◆ **TASK PROMPT**
A stretch of the entries below is to be set down exactly, running from the line with "calc 1 * ((2" through the line with "[hM, hX]; ring", both included, and no other line.

◆ **TASK MATERIAL**
import Literature.Analysis.Complex.LogDerivZeros
import Mathlib.Analysis.Calculus.LogDeriv
import Mathlib.Analysis.SpecialFunctions.Log.Basic
import HarnessLib

/-!
# Stub `stub_localGHL` of the crux skeleton `DefiniteXi.PeterssonLowerBound` (stmt-ABC-10870), line Sketch: the disc-local Goldfeld–Hoffstein–Lieman repulsion lemma (Titchmarsh Lemma α).

The abstract complex-analysis engine of the Goldfeld–Hoffstein–Lieman argument: if `G` is
holomorphic on `|s - 1| < ρ` with `|(s-β)^{m+1} G(s)| ≤ e^B`, all its zeros in `Re s ≤ 1`, and
`(s-β)^{m+1} G = (s-1)^m Z` where `Z` has `|Z| ≥ 1`, `Re Z'/Z ≤ 0` on the real axis right of `1`,
then `β ≤ 1 - c(m, ρ)/B`. Proof: Titchmarsh's Lemma α
(`Literature.Analysis.Complex.titchmarsh_logDeriv_sub_sum_of_differentiableOn`) for `G` at
`σ₀ = 1 + (2m+1)(1-β)` with radius `ρ/8`, dropping the non-negative zero sum, against the
logarithmic differentiation of the identity at `σ₀`.
-/

noncomputable section

open scoped Real Topology
open Set Filter Metric Complex

-- the summit-side namespace `Summit.ABC.ABC.Theorems` (summit = problem = `ABC`) is fixed by the tree layout
set_option linter.dupNamespace false

namespace Summit.ABC.ABC.Theorems

/-- Logarithmic differentiation of the identity `(s-b)^{m+1} G(s) = (s-1)^m Z(s)` (valid near
`s₀`) at a point `s₀ ∉ {1, b}` with `G(s₀) Z(s₀) ≠ 0`:
`G'/G(s₀) = m/(s₀-1) + Z'/Z(s₀) - (m+1)/(s₀-b)`; differentiability of `Z` at `s₀` follows from
that of `G`. [folklore] -/
theorem localGHL_logDeriv_identity {G Z : ℂ → ℂ} {m : ℕ} {b s₀ : ℂ}
    (hG : DifferentiableAt ℂ G s₀)
    (heq : ∀ᶠ s in 𝓝 s₀, (s - b) ^ (m + 1) * G s = (s - 1) ^ m * Z s)
    (h1 : s₀ ≠ 1) (hb : s₀ ≠ b) (hG0 : G s₀ ≠ 0) (hZ0 : Z s₀ ≠ 0) :
    deriv G s₀ / G s₀ = m / (s₀ - 1) + deriv Z s₀ / Z s₀ - (m + 1) / (s₀ - b) := by
  have hp : s₀ - b ≠ 0 := sub_ne_zero.2 hb
  have hq : s₀ - 1 ≠ 0 := sub_ne_zero.2 h1
  have hP : HasDerivAt (fun s : ℂ ↦ (s - b) ^ (m + 1))
      (((m + 1 : ℕ) : ℂ) * (s₀ - b) ^ (m + 1 - 1) * 1) s₀ :=
    ((hasDerivAt_id' s₀).sub_const b).fun_pow (m + 1)
  have hQ : HasDerivAt (fun s : ℂ ↦ (s - 1) ^ m) ((m : ℂ) * (s₀ - 1) ^ (m - 1) * 1) s₀ :=
    ((hasDerivAt_id' s₀).sub_const 1).fun_pow m
  have hPd : DifferentiableAt ℂ (fun s : ℂ ↦ (s - b) ^ (m + 1)) s₀ := hP.differentiableAt
  have hQd : DifferentiableAt ℂ (fun s : ℂ ↦ (s - 1) ^ m) s₀ := hQ.differentiableAt
  -- `Z` is differentiable at `s₀`
  have hZeq : Z =ᶠ[𝓝 s₀] fun s ↦ (s - b) ^ (m + 1) * G s / (s - 1) ^ m := by
    filter_upwards [heq, eventually_ne_nhds h1] with s hs hs1
    rw [hs, mul_div_cancel_left₀ _ (pow_ne_zero _ (sub_ne_zero.2 hs1))]
  have hZd : DifferentiableAt ℂ Z s₀ :=
    ((hPd.mul hG).div hQd (pow_ne_zero _ hq)).congr_of_eventuallyEq hZeq
  -- the two sides have the same logarithmic derivative at `s₀`
  have hev : (fun s ↦ (s - b) ^ (m + 1) * G s) =ᶠ[𝓝 s₀] (fun s ↦ (s - 1) ^ m * Z s) := heq
  have h0 : (s₀ - b) ^ (m + 1) * G s₀ = (s₀ - 1) ^ m * Z s₀ := heq.self_of_nhds
  have hlog : logDeriv (fun s ↦ (s - b) ^ (m + 1) * G s) s₀ =
      logDeriv (fun s ↦ (s - 1) ^ m * Z s) s₀ := by
    rw [logDeriv_apply, logDeriv_apply, hev.deriv_eq, h0]
  have hL : logDeriv (fun s ↦ (s - b) ^ (m + 1) * G s) s₀ =
      logDeriv (fun s : ℂ ↦ (s - b) ^ (m + 1)) s₀ + logDeriv G s₀ :=
    logDeriv_mul (f := fun s : ℂ ↦ (s - b) ^ (m + 1)) (g := G) s₀ (pow_ne_zero _ hp) hG0 hPd hG
  have hR : logDeriv (fun s ↦ (s - 1) ^ m * Z s) s₀ =
      logDeriv (fun s : ℂ ↦ (s - 1) ^ m) s₀ + logDeriv Z s₀ :=
    logDeriv_mul (f := fun s : ℂ ↦ (s - 1) ^ m) (g := Z) s₀ (pow_ne_zero _ hq) hZ0 hQd hZd
  rw [hL, hR] at hlog
  have hP' : logDeriv (fun s : ℂ ↦ (s - b) ^ (m + 1)) s₀ = (m + 1) / (s₀ - b) := by
    rw [logDeriv_apply, hP.deriv, Nat.add_sub_cancel, mul_one, Nat.cast_succ,
      div_eq_div_iff (pow_ne_zero _ hp) hp]
    ring
  have hQ' : logDeriv (fun s : ℂ ↦ (s - 1) ^ m) s₀ = m / (s₀ - 1) := by
    rw [logDeriv_apply, hQ.deriv, mul_one, div_eq_div_iff (pow_ne_zero _ hq) hq]
    cases m with
    | zero => simp
    | succ k => rw [Nat.add_sub_cancel]; ring
  rw [hP', hQ', logDeriv_apply, logDeriv_apply] at hlog
  linear_combination hlog

/-- The zero sum of Titchmarsh's Lemma α has non-negative real part to the right of the zeros:
if `Re a ≤ Re s₀` for all `a ∈ S` then `Re ∑_{a ∈ S} m(a)/(s₀ - a) ≥ 0`. [folklore] -/
theorem localGHL_re_sum_nonneg {S : Finset ℂ} {mult : ℂ → ℕ} {s₀ : ℂ}
    (h : ∀ a ∈ S, a.re ≤ s₀.re) : 0 ≤ (∑ a ∈ S, (mult a : ℂ) / (s₀ - a)).re := by
  rw [Complex.re_sum]
  refine Finset.sum_nonneg fun a ha ↦ ?_
  rw [Complex.div_re, Complex.natCast_re, Complex.natCast_im, zero_mul, zero_div, add_zero]
  refine div_nonneg (mul_nonneg (Nat.cast_nonneg _) ?_) (Complex.normSq_nonneg _)
  rw [Complex.sub_re]
  linarith [h a ha]

/-- **Local GHL lemma.** Let `G` be holomorphic on the ball `|s - 1| < ρ`, with
`|(s-β)^{m+1} G(s)| ≤ e^B` there, all zeros of `G` in the ball in `Re s ≤ 1`, and
`(s-β)^{m+1} G(s) = (s-1)^m Z(s)` for `s ≠ 1`, where on the real interval `(1, 1+ρ)` one has
`|Z| ≥ 1` and `Re Z'/Z ≤ 0` (the shape of a Dirichlet series with non-negative coefficients,
`a(1) = 1`, a pole of order `m` at `1` and a zero of order `≥ m+1` at the real point `β < 1`). Then
`β ≤ 1 - c/B` with `c = c(m, ρ) > 0`. (Titchmarsh Lemma α at `σ₀ = 1 + (2m+1)(1-β)` applied to `G`,
dropping the non-negative zero sum.) [cite: HoffsteinLockhart1994, Appendix (Goldfeld–Hoffstein–Lieman), Lemma] -/
theorem stub_localGHL (m : ℕ) {ρ : ℝ} (hρ : 0 < ρ) : ∃ c : ℝ, 0 < c ∧
    ∀ (G Z : ℂ → ℂ) (B β : ℝ), 1 ≤ B → β < 1 →
      DifferentiableOn ℂ G (ball (1 : ℂ) ρ) →
      (∀ s ∈ ball (1 : ℂ) ρ, ‖(s - β) ^ (m + 1) * G s‖ ≤ Real.exp B) →
      (∀ s ∈ ball (1 : ℂ) ρ, G s = 0 → s.re ≤ 1) →
      (∀ s ∈ ball (1 : ℂ) ρ, s ≠ 1 → (s - β) ^ (m + 1) * G s = (s - 1) ^ m * Z s) →
      (∀ σ : ℝ, 1 < σ → σ < 1 + ρ → 1 ≤ ‖Z σ‖) →
      (∀ σ : ℝ, 1 < σ → σ < 1 + ρ → (deriv Z σ / Z σ).re ≤ 0) →
      β ≤ 1 - c / B := by
  -- the constants (depending on `m` and `ρ` only)
  have hm0 : (0 : ℝ) < 2 * m + 1 := by positivity
  have hm0' : (2 * (m : ℝ) + 1) ≠ 0 := hm0.ne'
  have hm1 : ((m : ℝ) + 1) ≠ 0 := by positivity
  obtain ⟨η₀, hη₀⟩ : ∃ η₀ : ℝ, η₀ = ρ / (16 * (m + 1)) := ⟨_, rfl⟩
  obtain ⟨Y, hY⟩ : ∃ Y : ℝ, Y = (2 * m + 2) ^ (m + 1) / (2 * m + 1) ^ m := ⟨_, rfl⟩
  obtain ⟨X, hX⟩ : ∃ X : ℝ, X = Y / (ρ / 8) ^ (m + 1) := ⟨_, rfl⟩
  obtain ⟨K, hK⟩ : ∃ K : ℝ, K = X * η₀ := ⟨_, rfl⟩
  obtain ⟨C₁, hC₁⟩ : ∃ C₁ : ℝ, C₁ = 64 * (1 + K) / ρ := ⟨_, rfl⟩
  have hη₀pos : 0 < η₀ := by rw [hη₀]; positivity
  have hYpos : 0 < Y := by rw [hY]; positivity
  have hXpos : 0 < X := by rw [hX]; positivity
  have hK0 : 0 ≤ K := by rw [hK]; positivity
  have hC₁pos : 0 < C₁ := by rw [hC₁]; positivity
  refine ⟨min η₀ (1 / (2 * (2 * m + 1) * C₁)), lt_min hη₀pos (by positivity), ?_⟩
  intro G Z B β hB hβ hGd hbd hzero hid hZ1 hZ'
  have hBpos : 0 < B := by linarith
  have hcB : min η₀ (1 / (2 * (2 * m + 1) * C₁)) / B ≤ 1 / (2 * (2 * m + 1) * C₁ * B) :=
    calc min η₀ (1 / (2 * (2 * m + 1) * C₁)) / B ≤ 1 / (2 * (2 * m + 1) * C₁) / B :=
          div_le_div_of_nonneg_right (min_le_right _ _) hBpos.le
      _ = 1 / (2 * (2 * m + 1) * C₁ * B) := by rw [div_div]
  obtain ⟨η, hη⟩ : ∃ η : ℝ, η = 1 - β := ⟨_, rfl⟩
  have hηpos : 0 < η := by rw [hη]; linarith
  rcases le_or_gt η₀ η with hcase | hcase
  · -- far from `1`: the trivial case
    have h1 : min η₀ (1 / (2 * (2 * m + 1) * C₁)) ≤ η₀ := min_le_left _ _
    have h2 : min η₀ (1 / (2 * (2 * m + 1) * C₁)) / B ≤ min η₀ (1 / (2 * (2 * m + 1) * C₁)) :=
      div_le_self (le_min hη₀pos.le (by positivity)) hB
    linarith
  -- the main case `η < η₀`
  have h2η : (2 * m + 2) * η < ρ / 8 := by
    have : (2 * m + 2) * η < (2 * m + 2) * η₀ := by gcongr
    calc (2 * m + 2) * η < (2 * m + 2) * η₀ := this
      _ = ρ / 8 := by rw [hη₀]; field_simp; ring
  obtain ⟨σ₀, hσ₀⟩ : ∃ σ₀ : ℝ, σ₀ = 1 + (2 * m + 1) * η := ⟨_, rfl⟩
  have hd : 0 < (2 * m + 1) * η := by positivity
  have ha : 0 < (2 * m + 2) * η := by positivity
  have hda : (2 * m + 1) * η < (2 * m + 2) * η := by nlinarith
  have hσ₀1 : 1 < σ₀ := by rw [hσ₀]; linarith
  have hσ₀ρ : σ₀ < 1 + ρ := by rw [hσ₀]; linarith
  have e1 : (σ₀ : ℂ) - 1 = (((2 * m + 1) * η : ℝ) : ℂ) := by rw [hσ₀]; push_cast; ring
  have e2 : (σ₀ : ℂ) - (β : ℂ) = (((2 * m + 2) * η : ℝ) : ℂ) := by
    have : β = 1 - η := by linarith
    rw [hσ₀, this]; push_cast; ring
  have hn1 : ‖(σ₀ : ℂ) - 1‖ = (2 * m + 1) * η := by
    rw [e1, Complex.norm_real, Real.norm_of_nonneg hd.le]
  have hn2 : ‖(σ₀ : ℂ) - β‖ = (2 * m + 2) * η := by
    rw [e2, Complex.norm_real, Real.norm_of_nonneg ha.le]
  have hσ₀ne : (σ₀ : ℂ) ≠ 1 := by
    intro h; rw [h, sub_self, norm_zero] at hn1; linarith
  have hσ₀neβ : (σ₀ : ℂ) ≠ β := by
    intro h; rw [h, sub_self, norm_zero] at hn2; linarith
  have hσ₀ball : (σ₀ : ℂ) ∈ ball (1 : ℂ) ρ := mem_ball_iff_norm.2 (by rw [hn1]; linarith)
  have hsub : ball (σ₀ : ℂ) (ρ / 2) ⊆ ball (1 : ℂ) ρ := by
    intro z hz
    rw [mem_ball_iff_norm] at hz ⊢
    calc ‖z - 1‖ ≤ ‖z - σ₀‖ + ‖(σ₀ : ℂ) - 1‖ := norm_sub_le_norm_sub_add_norm_sub _ _ _
      _ < ρ := by rw [hn1]; linarith
  have hGd2 : DifferentiableOn ℂ G (ball (σ₀ : ℂ) (ρ / 2)) := hGd.mono hsub
  -- values at `σ₀`
  have hZ1' : 1 ≤ ‖Z σ₀‖ := hZ1 σ₀ hσ₀1 hσ₀ρ
  have hZ0 : Z σ₀ ≠ 0 := norm_pos_iff.1 (by linarith)
  have hE : ((((2 * m + 2) * η : ℝ) : ℂ)) ^ (m + 1) * G σ₀ =
      ((((2 * m + 1) * η : ℝ) : ℂ)) ^ m * Z σ₀ := by
    rw [← e1, ← e2]; exact hid _ hσ₀ball hσ₀ne
  have hG0 : G σ₀ ≠ 0 := by
    intro h0
    rw [h0, mul_zero] at hE
    exact mul_ne_zero (pow_ne_zero _ (Complex.ofReal_ne_zero.2 hd.ne')) hZ0 hE.symm
  have hGpos : 0 < ‖G σ₀‖ := norm_pos_iff.2 hG0
  have hnormE : ((2 * m + 2) * η) ^ (m + 1) * ‖G σ₀‖ = ((2 * m + 1) * η) ^ m * ‖Z σ₀‖ := by
    have := congrArg (‖·‖) hE
    simpa only [norm_mul, norm_pow, Complex.norm_real, Real.norm_of_nonneg hd.le,
      Real.norm_of_nonneg ha.le] using this
  -- the bound `M` for `G` on `closedBall σ₀ (ρ/4)` (maximum modulus)
  obtain ⟨M, hM⟩ : ∃ M : ℝ, M = Real.exp B / (ρ / 8) ^ (m + 1) := ⟨_, rfl⟩
  have hMpos : 0 < M := by rw [hM]; positivity
  have hMbd : ∀ z ∈ closedBall (σ₀ : ℂ) (2 * (ρ / 8)), ‖G z‖ ≤ M := by
    intro z hz
    have h4 : (2 * (ρ / 8)) ≠ 0 := by positivity
    have hcl : closedBall (σ₀ : ℂ) (2 * (ρ / 8)) ⊆ ball (σ₀ : ℂ) (ρ / 2) :=
      closedBall_subset_ball (by linarith)
    refine Complex.norm_le_of_forall_mem_frontier_norm_le isBounded_ball
      (hGd2.diffContOnCl_ball hcl) ?_ ?_
    · rw [frontier_ball _ h4]
      intro w hw
      have hw' : ‖w - σ₀‖ = 2 * (ρ / 8) := mem_sphere_iff_norm.1 hw
      have hw1 : w ∈ ball (1 : ℂ) ρ := mem_ball_iff_norm.2 (by
        calc ‖w - 1‖ ≤ ‖w - σ₀‖ + ‖(σ₀ : ℂ) - 1‖ := norm_sub_le_norm_sub_add_norm_sub _ _ _
          _ < ρ := by rw [hw', hn1]; linarith)
      have hwβ : ρ / 8 ≤ ‖w - β‖ := by
        have h3 : ‖w - σ₀‖ ≤ ‖w - β‖ + ‖(β : ℂ) - σ₀‖ := norm_sub_le_norm_sub_add_norm_sub _ _ _
        rw [norm_sub_rev (β : ℂ) σ₀, hn2, hw'] at h3
        linarith
      have hb := hbd w hw1
      rw [norm_mul, norm_pow] at hb
      have h5 : (ρ / 8) ^ (m + 1) * ‖G w‖ ≤ Real.exp B :=
        le_trans (mul_le_mul_of_nonneg_right (pow_le_pow_left₀ (by positivity) hwβ _)
          (norm_nonneg _)) hb
      rw [hM, le_div_iff₀ (by positivity), mul_comm]
      exact h5
    · rw [closure_ball _ h4]; exact hz
  -- Titchmarsh's Lemma α for `G` at `σ₀`, radius `ρ/8`
  obtain ⟨S, mult, ψ, hS, -, -, hψeq, hψbd, -⟩ :=
    Literature.Analysis.Complex.titchmarsh_logDeriv_sub_sum_of_differentiableOn
      (R := ρ / 8) (R₀ := ρ / 2) hGd2 (by linarith) hG0 (by positivity) hMbd
  have hψσ₀ := hψeq (σ₀ : ℂ) (mem_ball_self (by positivity)) hG0
  have hψn := hψbd (σ₀ : ℂ) (mem_closedBall_self (by positivity))
  -- lower bound for `‖G σ₀‖`: `M / ‖G σ₀‖ ≤ e^B · X · η`
  have hratio : M / ‖G σ₀‖ ≤ Real.exp B * (X * η) := by
    rw [div_le_iff₀ hGpos]
    have hdm : (0 : ℝ) < ((2 * m + 1) * η) ^ m := by positivity
    have hYd : Y * η * ((2 * m + 1) * η) ^ m = ((2 * m + 2) * η) ^ (m + 1) := by
      rw [hY, mul_pow, mul_pow, div_mul_eq_mul_div, div_mul_eq_mul_div,
        div_eq_iff (pow_ne_zero _ hm0')]
      ring
    have h1 : 1 ≤ Y * η * ‖G σ₀‖ := by
      refine le_of_mul_le_mul_right ?_ hdm
      calc 1 * ((2 * m + 1) * η) ^ m = ((2 * m + 1) * η) ^ m := one_mul _
        _ ≤ ((2 * m + 1) * η) ^ m * ‖Z σ₀‖ := le_mul_of_one_le_right hdm.le hZ1'
        _ = ((2 * m + 2) * η) ^ (m + 1) * ‖G σ₀‖ := hnormE.symm
        _ = Y * η * ‖G σ₀‖ * ((2 * m + 1) * η) ^ m := by rw [← hYd]; ring
    calc M = M * 1 := (mul_one _).symm
      _ ≤ M * (Y * η * ‖G σ₀‖) := mul_le_mul_of_nonneg_left h1 hMpos.le
      _ = Real.exp B * (X * η) * ‖G σ₀‖ := by rw [hM, hX]; ring
  have hlog : Real.log (M / ‖G σ₀‖) + 1 ≤ B + K := by
    have hpos : 0 < M / ‖G σ₀‖ := div_pos hMpos hGpos
    have hXη : 0 < X * η := mul_pos hXpos hηpos
    calc Real.log (M / ‖G σ₀‖) + 1 ≤ Real.log (Real.exp B * (X * η)) + 1 := by
          gcongr
      _ = B + Real.log (X * η) + 1 := by
          rw [Real.log_mul (Real.exp_pos B).ne' hXη.ne', Real.log_exp]
      _ ≤ B + (X * η - 1) + 1 := by gcongr; exact Real.log_le_sub_one_of_pos hXη
      _ = B + X * η := by ring
      _ ≤ B + X * η₀ := by gcongr
      _ = B + K := by rw [hK]
  have hψC : ‖ψ σ₀‖ ≤ C₁ * B := by
    have hBK : B + K ≤ (1 + K) * B := by nlinarith
    calc ‖ψ σ₀‖ ≤ 8 * (Real.log (M / ‖G σ₀‖) + 1) / (ρ / 8) := hψn
      _ ≤ 8 * (B + K) / (ρ / 8) := by gcongr
      _ = 64 * (B + K) / ρ := by field_simp; ring
      _ ≤ 64 * ((1 + K) * B) / ρ := by gcongr
      _ = C₁ * B := by rw [hC₁]; ring
  -- real parts: lower bound from Lemma α (the zero sum has non-negative real part)
  have hre_lower : -‖ψ σ₀‖ ≤ (deriv G σ₀ / G σ₀).re := by
    have hsum : 0 ≤ (∑ a ∈ S, (mult a : ℂ) / (σ₀ - a)).re := by
      refine localGHL_re_sum_nonneg fun a haS ↦ ?_
      obtain ⟨hGa, -, haσ⟩ := hS a haS
      have ha1 : a ∈ ball (1 : ℂ) ρ := mem_ball_iff_norm.2 (by
        calc ‖a - 1‖ ≤ ‖a - σ₀‖ + ‖(σ₀ : ℂ) - 1‖ := norm_sub_le_norm_sub_add_norm_sub _ _ _
          _ < ρ := by rw [hn1]; linarith)
      have := hzero a ha1 hGa
      rw [Complex.ofReal_re]
      linarith
    have hsplit : deriv G σ₀ / G σ₀ = ψ σ₀ + ∑ a ∈ S, (mult a : ℂ) / (σ₀ - a) := by
      rw [hψσ₀]; ring
    rw [hsplit, Complex.add_re]
    have := (abs_le.1 (Complex.abs_re_le_norm (ψ σ₀))).1
    linarith
  -- real parts: upper bound from the logarithmic differentiation of the identity
  have hev : ∀ᶠ s in 𝓝 (σ₀ : ℂ), (s - β) ^ (m + 1) * G s = (s - 1) ^ m * Z s := by
    filter_upwards [isOpen_ball.mem_nhds hσ₀ball, eventually_ne_nhds hσ₀ne] with s hs hs1
    exact hid s hs hs1
  have hidt := localGHL_logDeriv_identity
    (hGd.differentiableAt (isOpen_ball.mem_nhds hσ₀ball)) hev hσ₀ne hσ₀neβ hG0 hZ0
  have hre_upper : (deriv G σ₀ / G σ₀).re ≤ m / ((2 * m + 1) * η) - (m + 1) / ((2 * m + 2) * η) := by
    rw [hidt, e1, e2]
    simp only [Complex.sub_re, Complex.add_re, Complex.div_ofReal_re, Complex.natCast_re,
      Complex.one_re]
    linarith [hZ' σ₀ hσ₀1 hσ₀ρ]
  -- combine
  have key : 1 / (2 * (2 * m + 1) * η) ≤ C₁ * B := by
    have : (m : ℝ) / ((2 * m + 1) * η) - (m + 1) / ((2 * m + 2) * η) =
        -(1 / (2 * (2 * m + 1) * η)) := by
      field_simp; ring
    linarith [hre_lower, hre_upper, hψC]
  have hη_lower : 1 / (2 * (2 * m + 1) * C₁ * B) ≤ η := by
    rw [div_le_iff₀ (by positivity)] at key
    rw [div_le_iff₀ (by positivity)]
    linarith [key]
  linarith [hη_lower, hcB, hη]

end Summit.ABC.ABC.Theorems

end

◆ **REPLY**
      calc 1 * ((2 * m + 1) * η) ^ m = ((2 * m + 1) * η) ^ m := one_mul _
        _ ≤ ((2 * m + 1) * η) ^ m * ‖Z σ₀‖ := le_mul_of_one_le_right hdm.le hZ1'
        _ = ((2 * m + 2) * η) ^ (m + 1) * ‖G σ₀‖ := hnormE.symm
        _ = Y * η * ‖G σ₀‖ * ((2 * m + 1) * η) ^ m := by rw [← hYd]; ring
    calc M = M * 1 := (mul_one _).symm
      _ ≤ M * (Y * η * ‖G σ₀‖) := mul_le_mul_of_nonneg_left h1 hMpos.le
      _ = Real.exp B * (X * η) * ‖G σ₀‖ := by rw [hM, hX]; ring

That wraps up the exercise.